## Goal of the exercise
Find the line with "rw [SubgroupClass.coe_zpow, Pi.pow_apply, cyclotome.smul_apply]" and the line with "rw [MulAut.conjNormal_apply, MonoidHom.id_apply]" in the entries below; output exactly those two lines, every line between them, and no others.

## Collected data entries
include C in
/-- **Conjugation on `Δ_Θ` is a pointwise limit of power maps** (the binder `hpow` of abc-iut-L2-t12's
`res_surjective_of_complement_of_tendsto_zpow`, DISCHARGED for every `k ∈ (Π^tp_X)^Θ` from the core):
`Δ_Θ = coeffHom(Λ(ℚ̄_p^×))` equivariantly and `σ = augTheta k` acts on `Λ` as the limit of `ζ ↦ ζⁿ` along the
non-trivial cyclotomic congruence filter `⨅_N 𝓟 {n | σ z = zⁿ on μ_N}` (p. 12). [cite: MochizukiEtTh2009, §1 p.12] -/
theorem exists_tendsto_zpow_conj (k : D.GtpTheta) :
    ∃ l : Filter ℤ, l.NeBot ∧
      ∀ a a' : D.DeltaTheta, k * (a : D.GtpTheta) * k⁻¹ = a' → Tendsto (fun n : ℤ => a ^ n) l (𝓝 a') := by
  let S : ℕ+ → Set ℤ := fun N =>
    {n | ∀ z : (PadicAlgCl p)ˣ, z ^ (N : ℕ) = 1 → C.augTheta k • z = z ^ n}
  have hanti : ∀ M N : ℕ+, S (M * N) ⊆ S M := fun M N n hn z hz =>
    hn z (by rw [PNat.mul_coe, pow_mul, hz, one_pow])
  have hanti' : ∀ M N : ℕ+, S (M * N) ⊆ S N := fun M N => by rw [mul_comm]; exact hanti N M
  have hdir : Directed (· ≥ ·) fun N => 𝓟 (S N) := fun M N =>
    ⟨M * N, principal_mono.2 (hanti M N), principal_mono.2 (hanti' M N)⟩
  have hne : ∀ N, (𝓟 (S N)).NeBot := fun N =>
    principal_neBot_iff.2 (exists_smul_units_eq_pow_of_pow_eq_one (C.augTheta k) N)
  refine ⟨⨅ N, 𝓟 (S N), iInf_neBot_of_directed' hdir hne, fun a a' h => ?_⟩
  obtain ⟨ζ, rfl⟩ := C.bijective_coeffHom.2 a
  have ha' : a' = C.coeffHom (C.augTheta k • ζ) := by
    apply Subtype.ext
    rw [C.coeffHom_smul, MulAut.conjNormal_apply, ← h]
  rw [ha']
  have hpow : (fun n : ℤ => C.coeffHom ζ ^ n) = fun n => C.coeffHom (ζ ^ n) :=
    funext fun n => (map_zpow C.coeffHom ζ n).symm
  rw [hpow]
  refine (C.continuous_coeffHom.tendsto _).comp ?_
  rw [tendsto_subtype_rng, tendsto_pi_nhds]
  intro N
  have hS : S N ∈ ⨅ N, 𝓟 (S N) := mem_iInf_of_mem N (mem_principal_self _)
  refine (tendsto_const_nhds (x := ((C.augTheta k • ζ : cyclotome (PadicAlgCl p)ˣ) : ℕ+ → (PadicAlgCl p)ˣ) N)).congr' ?_
  filter_upwards [hS] with n hn
  rw [SubgroupClass.coe_zpow, Pi.pow_apply, cyclotome.smul_apply]
  exact hn _ (cyclotome.pow_eq_one ζ N)

include C in
/-- **`Δ_Θ` is torsion-free** given a Kummer core (`Λ(ℚ̄_p^×)` is: a compatible system of roots of unity killed by
`n ≠ 0` is trivial). [cite: MochizukiEtTh2009, §1 p.12] -/
theorem deltaTheta_eq_one_of_pow_eq_one {n : ℕ} (hn : n ≠ 0) (a : D.DeltaTheta) (ha : a ^ n = 1) : a = 1 := by
  obtain ⟨ζ, rfl⟩ := C.bijective_coeffHom.2 a
  rw [← map_pow] at ha
  have hζ : ζ ^ n = 1 := C.bijective_coeffHom.1 (by rw [ha, map_one])
  have h1 : ζ = 1 := by
    apply Subtype.ext
    funext m
    have hm := cyclotome.pow_apply_mul ζ m ⟨n, Nat.pos_of_ne_zero hn⟩
    have hmn : (ζ : ℕ+ → (PadicAlgCl p)ˣ) (m * ⟨n, Nat.pos_of_ne_zero hn⟩) ^ n = 1 := by
      have := congrArg (fun ξ : cyclotome (PadicAlgCl p)ˣ => (ξ : ℕ+ → (PadicAlgCl p)ˣ) (m * ⟨n, Nat.pos_of_ne_zero hn⟩)) hζ
      simpa using this
    rw [← hm]
    exact hmn
  rw [h1, map_one]

include C in
/-- Hence **no `n`-torsion in `H¹(Δ_Θ, Δ_Θ) = Hom(Δ_Θ, Δ_Θ)`** (`n ≠ 0`) given a core — abc-iut-f-117's
`h1Theta_deltaTheta_eq_one_of_pow_eq_one` WITHOUT the origin guard. [cite: MochizukiEtTh2009, Prop 1.5 (i) p.23] -/
theorem h1Theta_deltaTheta_eq_one_of_pow_eq_one {n : ℕ} (hn : n ≠ 0) (c : D.H1Theta D.DeltaTheta)
    (hc : c ^ n = 1) : c = 1 := by
  refine ContH1.eq_one_of_pow_eq_one_of_conj_trivial (fun h a => ?_) (fun a ha => C.deltaTheta_eq_one_of_pow_eq_one hn a ha) c hc
  apply Subtype.ext
  rw [MulAut.conjNormal_apply, MonoidHom.id_apply]
  rw [← D.ker_thetaToEll_comm a.1 a.2 h.1 h.2, mul_inv_cancel_right]

include C in
/-- **(i)(b) ⇒ (ii)(b) without the origin guard**, for any Kummer datum over a setting with a core:
`log(U) ∈ F¹ ⇒ log(Ü) ∈ F̈¹` (`(log(Ü)|_{Δ_Θ})² = log(U)|_{Δ_Θ} = 1` and no `2`-torsion; cf. abc-iut-f-140's
`KummerData.logUdd_mem_Fdd1_of_logU_mem_F1`, which assumes `IsEtThOrigin`). [cite: MochizukiEtTh2009, Prop 1.5 (ii) p.23] -/
theorem logUdd_mem_Fdd1_of_logU_mem_F1 (hC : D.Compat) (K : D.KummerData) (h : K.logU ∈ F1 hC) :
    K.logUdd ∈ Fdd1 hC := by
  -- `(log(Ü)|_{Δ_Θ})² = (log(U)|_Ÿ)|_{Δ_Θ} = log(U)|_{Δ_Θ} = 1`
  have e : ContH1.res (MonoidHom.id D.GtpTheta) D.DeltaTheta
        (hC.deltaTheta_le_DtpYddTheta.trans (Subgroup.map_mono inf_le_left)) K.logUdd ^ 2 =
      ContH1.res (MonoidHom.id D.GtpTheta) D.DeltaTheta
        ((hC.deltaTheta_le_DtpYddTheta.trans (Subgroup.map_mono inf_le_left)).trans D.GtpYddTheta_le)
        K.logU :=
    ((map_pow _ K.logUdd 2).symm.trans (congrArg _ K.res_logU.symm)).trans (ContH1.res_res _ _ _)
  exact C.h1Theta_deltaTheta_eq_one_of_pow_eq_one two_ne_zero _ (e.trans h)
/-- **Off a sub-collar, the Seifert surface keeps away from a thin tube about the knot.** For every
`s₁ > 0` there is `r > 0` such that no point of `S` outside the open sub-collar of height `< s₁`
is mapped by `F` into the tube `ν (𝕊¹ × B (0, r))` of the adapted tube: the image of that compact
set misses the knot (interior points miss it, boundary points lie in the sub-collar), and `ν` is
uniformly close to the knot on thin tubes (tube lemma over the compact circle). [folklore] -/
theorem exists_radius_forall_ne (hF : K.IsSpanningSurfaceOfGenus F e g) (hF1 : ∀ x, ‖F x‖ = 1)
    [CompactSpace S] {s₁ : ℝ} (hs₁ : 0 < s₁) :
    ∃ r : ℝ, 0 < r ∧ ∀ y : S, ¬ (y ∈ c.CS.region ∧ c.CS.height y < s₁) →
      ∀ (u : 𝕊 1) (w : 𝔼 2), ‖w‖ < r → ((hF.adaptedTube c hF1 (u, w) : 𝕊 3) : 𝔼 4) ≠ F y := by
  set ν := hF.adaptedTube c hF1 with hν
  set C : Set (𝔼 4) := F '' {y | ¬ (y ∈ c.CS.region ∧ c.CS.height y < s₁)} with hC
  have hCc : IsCompact C := ((isOpen_region_inter_height_lt c s₁).isClosed_compl.isCompact).image
    hF.2.1.continuous
  -- `C` misses the knot
  have hCK : ∀ u : 𝕊 1, ((K u : 𝕊 3) : 𝔼 4) ∉ C := by
    rintro u ⟨y, hy, hyu⟩
    apply hy
    -- `y` is the boundary point `e⁻¹ u`
    have hy' : y = ((e.symm u : (𝓡∂ 2).boundary S) : S) := by
      apply hF.2.2.1
      rw [hyu, hF.2.2.2.2.1 (e.symm u), Homeomorph.apply_symm_apply]
    subst hy'
    refine ⟨?_, ?_⟩
    · exact c.CS.boundary_subset_region (e.symm u).property
    · rw [show ((e.symm u : (𝓡∂ 2).boundary S) : S) = (BoundaryManifold.boundaryData 1 S).incl (e.symm u)
        from rfl, c.CS.height_incl]
      exact hs₁
  -- the open set of good fibre points, containing the zero section
  set G : Set ((𝕊 1) × 𝔼 2) := {p | ((ν p : 𝕊 3) : 𝔼 4) ∉ C} with hG
  have hGo : IsOpen G := by
    have hcont : Continuous fun p : (𝕊 1) × 𝔼 2 ↦ ((ν p : 𝕊 3) : 𝔼 4) :=
      continuous_subtype_val.comp ν.isSmoothEmbedding_coe.isEmbedding.continuous
    exact hCc.isClosed.isOpen_compl.preimage hcont
  have hsub : (univ : Set (𝕊 1)) ×ˢ ({0} : Set (𝔼 2)) ⊆ G := by
    rintro ⟨u, w⟩ ⟨-, hw⟩
    rw [mem_singleton_iff] at hw
    subst hw
    show ((ν (u, 0) : 𝕊 3) : 𝔼 4) ∉ C
    rw [Knot.TubularNbhd.coe_apply_zero]
    exact hCK u
  obtain ⟨U, V, -, hV, hU, h0V, hUV⟩ :=
    generalized_tube_lemma isCompact_univ isCompact_singleton hGo hsub
  obtain ⟨r, hr, hball⟩ := Metric.isOpen_iff.1 hV 0 (h0V rfl)
  refine ⟨r, hr, fun y hy u w hw heq ↦ ?_⟩
  have hmem : (u, w) ∈ G := hUV ⟨hU (mem_univ u), hball (by simpa using hw)⟩
  exact hmem ⟨y, hy, heq.symm⟩
import Mathlib
import Summits.Ventures.PercRepro2.Defs
import Summits.Ventures.PercRepro2.Graph
import Summits.Ventures.PercRepro2.OneColourSwitch
import Summits.Ventures.PercRepro2.RegionHubSign
import Summits.Ventures.PercRepro2.SideSwitch
import Summits.Ventures.PercRepro2.TermSwitchDefs
import Summits.Ventures.PercRepro2.TermSwitchReach
import Summits.Ventures.PercRepro2.M9NoPocketDefs
import Summits.Ventures.PercRepro2.M9Unreached
import Summits.Ventures.PercRepro2.M9GeneralDSplit

/-!
# The hub–dead-end colourings, explicitly (blind cell PercRepro2, p3 g25, 2026-08-28;
`proofs/P3-GENERALD.md` §2)

The `HD` colourings of `M9GeneralDSplit` are characterised without the terminal set
`{r, s, d}`: a colouring is `HD` iff it is `Sep ∧ DZero` (no doubly reached vertex at all), `d`
lies in exactly one world of `{r, s}`, and the cluster of `d` in the OTHER colour contains `p`,
`q` (a hub) or a vertex of the world of `d`'s colour other than `r, s, d` (a dead end):

  `HD ω ↔ Sep ω ∧ DZero ω ∧ ((d ∈ K₂ ∖ M₂ ∧ WDefect ω) ∨ (d ∈ M₂ ∖ K₂ ∧ YDefect ω))`

(`hd_iff`), with `WDefect ω := d ~_W p ∨ d ~_W q ∨ ∃ x ∉ {r, s, d}, x ∈ K₂ ∧ d ~_W x` and
`YDefect` its colour mirror.  `HD` is invariant under the colour flip (`HD_compl`), which gives
the mirror of `hub_or_dead_of_HD_K` (`hub_or_dead_of_HD_M`).  This is the form in which the
conjecture `hdSum ≤ 0` (⟹ the general single-`d` statement, `dSignSum_nonpos_of_hdSum_nonpos`)
is a statement about the `Sep ∧ DZero` colourings alone.  Own work; std axioms.
-/

namespace Summit.Ventures.PercRepro2

namespace NoPocket

open Finset Classical RegionHub OneColourSwitch SideSwitch TermSwitch

variable {V : Type*} {E : Type*}

section Defect

variable {ends : E → Sym2 V} {p q r s d : V}

/-- The `W`-defect of `d`: its `W`-cluster contains `p`, `q`, or a vertex of `K₂` other than
`r, s, d`. -/
def WDefect (ends : E → Sym2 V) (p q r s d : V) (ω : Config E) : Prop :=
  Conn ends (OneColourSwitch.compl ω) d p ∨ Conn ends (OneColourSwitch.compl ω) d q ∨
    ∃ x, x ≠ r ∧ x ≠ s ∧ x ≠ d ∧ x ∈ K2 ends r s ω ∧ Conn ends (OneColourSwitch.compl ω) d x

/-- The `Y`-defect of `d`: its `Y`-cluster contains `p`, `q`, or a vertex of `M₂` other than
`r, s, d`. -/
def YDefect (ends : E → Sym2 V) (p q r s d : V) (ω : Config E) : Prop :=
  Conn ends ω d p ∨ Conn ends ω d q ∨
    ∃ x, x ≠ r ∧ x ≠ s ∧ x ≠ d ∧ x ∈ M2 ends r s ω ∧ Conn ends ω d x

/-- The `Y`-defect of the flipped colouring is the `W`-defect. -/
lemma YDefect_compl {ω : Config E} :
    YDefect ends p q r s d (OneColourSwitch.compl ω) ↔ WDefect ends p q r s d ω := by
  simp only [YDefect, WDefect, M2_compl]

/-- The `W`-defect of the flipped colouring is the `Y`-defect. -/
lemma WDefect_compl {ω : Config E} :
    WDefect ends p q r s d (OneColourSwitch.compl ω) ↔ YDefect ends p q r s d ω := by
  simp only [WDefect, YDefect, K2_compl, compl_compl]

/-- `HD` is invariant under the colour flip. -/
lemma HD_compl {ω : Config E} :
    HD ends p q r s d (OneColourSwitch.compl ω) ↔ HD ends p q r s d ω := by
  rw [hd_iff_dzero, hd_iff_dzero, sep2_compl, sepH_compl, K2_compl, M2_compl]
  constructor
  · rintro ⟨hsep, hD, hone, hL⟩
    refine ⟨hsep, ?_, ?_, ?_⟩
    · have := DZero_compl hD
      rwa [compl_compl] at this
    · rcases hone with h | h
      · exact Or.inr h
      · exact Or.inl h
    · rintro ⟨h1, h2⟩
      exact hL ⟨h1, DZeroH_compl h2⟩
  · rintro ⟨hsep, hD, hone, hL⟩
    refine ⟨hsep, DZero_compl hD, ?_, ?_⟩
    · rcases hone with h | h
      · exact Or.inr h
      · exact Or.inl h
    · rintro ⟨h1, h2⟩
      have := DZeroH_compl h2
      rw [compl_compl] at this
      exact hL ⟨h1, this⟩

/-- An `HD`-colouring with `d` in the `Y`-world has a `W`-defect. -/
lemma WDefect_of_HD_K {ω : Config E} (h : HD ends p q r s d ω) (hK : d ∈ K2 ends r s ω) :
    WDefect ends p q r s d ω :=
  hub_or_dead_of_HD_K h hK

/-- An `HD`-colouring with `d` in the `W`-world has a `Y`-defect (the colour mirror). -/
lemma YDefect_of_HD_M {ω : Config E} (h : HD ends p q r s d ω) (hM : d ∈ M2 ends r s ω) :
    YDefect ends p q r s d ω := by
  have h' : HD ends p q r s d (OneColourSwitch.compl ω) := HD_compl.2 h
  have hK : d ∈ K2 ends r s (OneColourSwitch.compl ω) := by rw [K2_compl]; exact hM
  have := hub_or_dead_of_HD_K h' hK
  rwa [← WDefect, WDefect_compl] at this

/-- The mirror of `hub_or_dead_of_HD_K`, spelled out. -/
lemma hub_or_dead_of_HD_M {ω : Config E} (h : HD ends p q r s d ω) (hM : d ∈ M2 ends r s ω) :
    Conn ends ω d p ∨ Conn ends ω d q ∨
      ∃ x, x ≠ r ∧ x ≠ s ∧ x ≠ d ∧ x ∈ M2 ends r s ω ∧ Conn ends ω d x :=
  YDefect_of_HD_M h hM

/-- A `W`-defect of `d` breaks `Sep_H ∧ DZero_H` for `H = {r, s, d}`: a hub puts `p` or `q`
into `M_H`, a dead end puts a vertex outside `H` into both worlds of `H`. -/
lemma not_L_of_WDefect {ω : Config E} (hW : WDefect ends p q r s d ω) :
    ¬ (sepH ends p q ({r, s, d} : Set V) ω ∧ DZeroH ends ({r, s, d} : Set V) ω) := by
  rintro ⟨⟨_, _, hpM, hqM⟩, hD⟩
  rcases hW with h | h | ⟨x, hxr, hxs, hxd, hxK, hxc⟩
  · exact hpM (mem_MH_triple'.2 (Or.inr h))
  · exact hqM (mem_MH_triple'.2 (Or.inr h))
  · have hxH : x ∉ ({r, s, d} : Set V) := by
      simp only [Set.mem_insert_iff, Set.mem_singleton_iff, not_or]
      exact ⟨hxr, hxs, hxd⟩
    exact hD x hxH (K2_subset_KH (r_mem_triple r s d) (s_mem_triple r s d) ω hxK)
      (mem_MH_triple'.2 (Or.inr hxc))

/-- A `Y`-defect of `d` breaks `Sep_H ∧ DZero_H` for `H = {r, s, d}` (the colour mirror). -/
lemma not_L_of_YDefect {ω : Config E} (hY : YDefect ends p q r s d ω) :
    ¬ (sepH ends p q ({r, s, d} : Set V) ω ∧ DZeroH ends ({r, s, d} : Set V) ω) := by
  have hW : WDefect ends p q r s d (OneColourSwitch.compl ω) := WDefect_compl.2 hY
  have := not_L_of_WDefect hW
  rintro ⟨h1, h2⟩
  exact this ⟨sepH_compl.2 h1, DZeroH_compl h2⟩

/-- **The `HD`-colourings, explicitly**: `Sep ∧ DZero`, `d` in exactly one world, and a defect of
`d` in the other colour. -/
theorem hd_iff {ω : Config E} :
    HD ends p q r s d ω ↔
      sep2 ends p q r s ω ∧ DZero ends r s ω ∧
        ((d ∈ K2 ends r s ω ∧ d ∉ M2 ends r s ω ∧ WDefect ends p q r s d ω) ∨
          (d ∈ M2 ends r s ω ∧ d ∉ K2 ends r s ω ∧ YDefect ends p q r s d ω)) := by
  constructor
  · intro h
    obtain ⟨hsep, hD, hone, _⟩ := hd_iff_dzero.1 h
    refine ⟨hsep, hD, ?_⟩
    rcases hone with ⟨hK, hM⟩ | ⟨hM, hK⟩
    · exact Or.inl ⟨hK, hM, WDefect_of_HD_K h hK⟩
    · exact Or.inr ⟨hM, hK, YDefect_of_HD_M h hM⟩
  · rintro ⟨hsep, hD, hone⟩
    rw [hd_iff_dzero]
    refine ⟨hsep, hD, ?_, ?_⟩
    · rcases hone with ⟨hK, hM, _⟩ | ⟨hM, hK, _⟩
      · exact Or.inl ⟨hK, hM⟩
      · exact Or.inr ⟨hM, hK⟩
    · rcases hone with ⟨_, _, hW⟩ | ⟨_, _, hY⟩
      · exact not_L_of_WDefect hW
      · exact not_L_of_YDefect hY

end Defect

end NoPocket

end Summit.Ventures.PercRepro2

## Exercise output
  rw [SubgroupClass.coe_zpow, Pi.pow_apply, cyclotome.smul_apply]
  exact hn _ (cyclotome.pow_eq_one ζ N)

include C in
/-- **`Δ_Θ` is torsion-free** given a Kummer core (`Λ(ℚ̄_p^×)` is: a compatible system of roots of unity killed by
`n ≠ 0` is trivial). [cite: MochizukiEtTh2009, §1 p.12] -/
theorem deltaTheta_eq_one_of_pow_eq_one {n : ℕ} (hn : n ≠ 0) (a : D.DeltaTheta) (ha : a ^ n = 1) : a = 1 := by
  obtain ⟨ζ, rfl⟩ := C.bijective_coeffHom.2 a
  rw [← map_pow] at ha
  have hζ : ζ ^ n = 1 := C.bijective_coeffHom.1 (by rw [ha, map_one])
  have h1 : ζ = 1 := by
    apply Subtype.ext
    funext m
    have hm := cyclotome.pow_apply_mul ζ m ⟨n, Nat.pos_of_ne_zero hn⟩
    have hmn : (ζ : ℕ+ → (PadicAlgCl p)ˣ) (m * ⟨n, Nat.pos_of_ne_zero hn⟩) ^ n = 1 := by
      have := congrArg (fun ξ : cyclotome (PadicAlgCl p)ˣ => (ξ : ℕ+ → (PadicAlgCl p)ˣ) (m * ⟨n, Nat.pos_of_ne_zero hn⟩)) hζ
      simpa using this
    rw [← hm]
    exact hmn
  rw [h1, map_one]

include C in
/-- Hence **no `n`-torsion in `H¹(Δ_Θ, Δ_Θ) = Hom(Δ_Θ, Δ_Θ)`** (`n ≠ 0`) given a core — abc-iut-f-117's
`h1Theta_deltaTheta_eq_one_of_pow_eq_one` WITHOUT the origin guard. [cite: MochizukiEtTh2009, Prop 1.5 (i) p.23] -/
theorem h1Theta_deltaTheta_eq_one_of_pow_eq_one {n : ℕ} (hn : n ≠ 0) (c : D.H1Theta D.DeltaTheta)
    (hc : c ^ n = 1) : c = 1 := by
  refine ContH1.eq_one_of_pow_eq_one_of_conj_trivial (fun h a => ?_) (fun a ha => C.deltaTheta_eq_one_of_pow_eq_one hn a ha) c hc
  apply Subtype.ext
  rw [MulAut.conjNormal_apply, MonoidHom.id_apply]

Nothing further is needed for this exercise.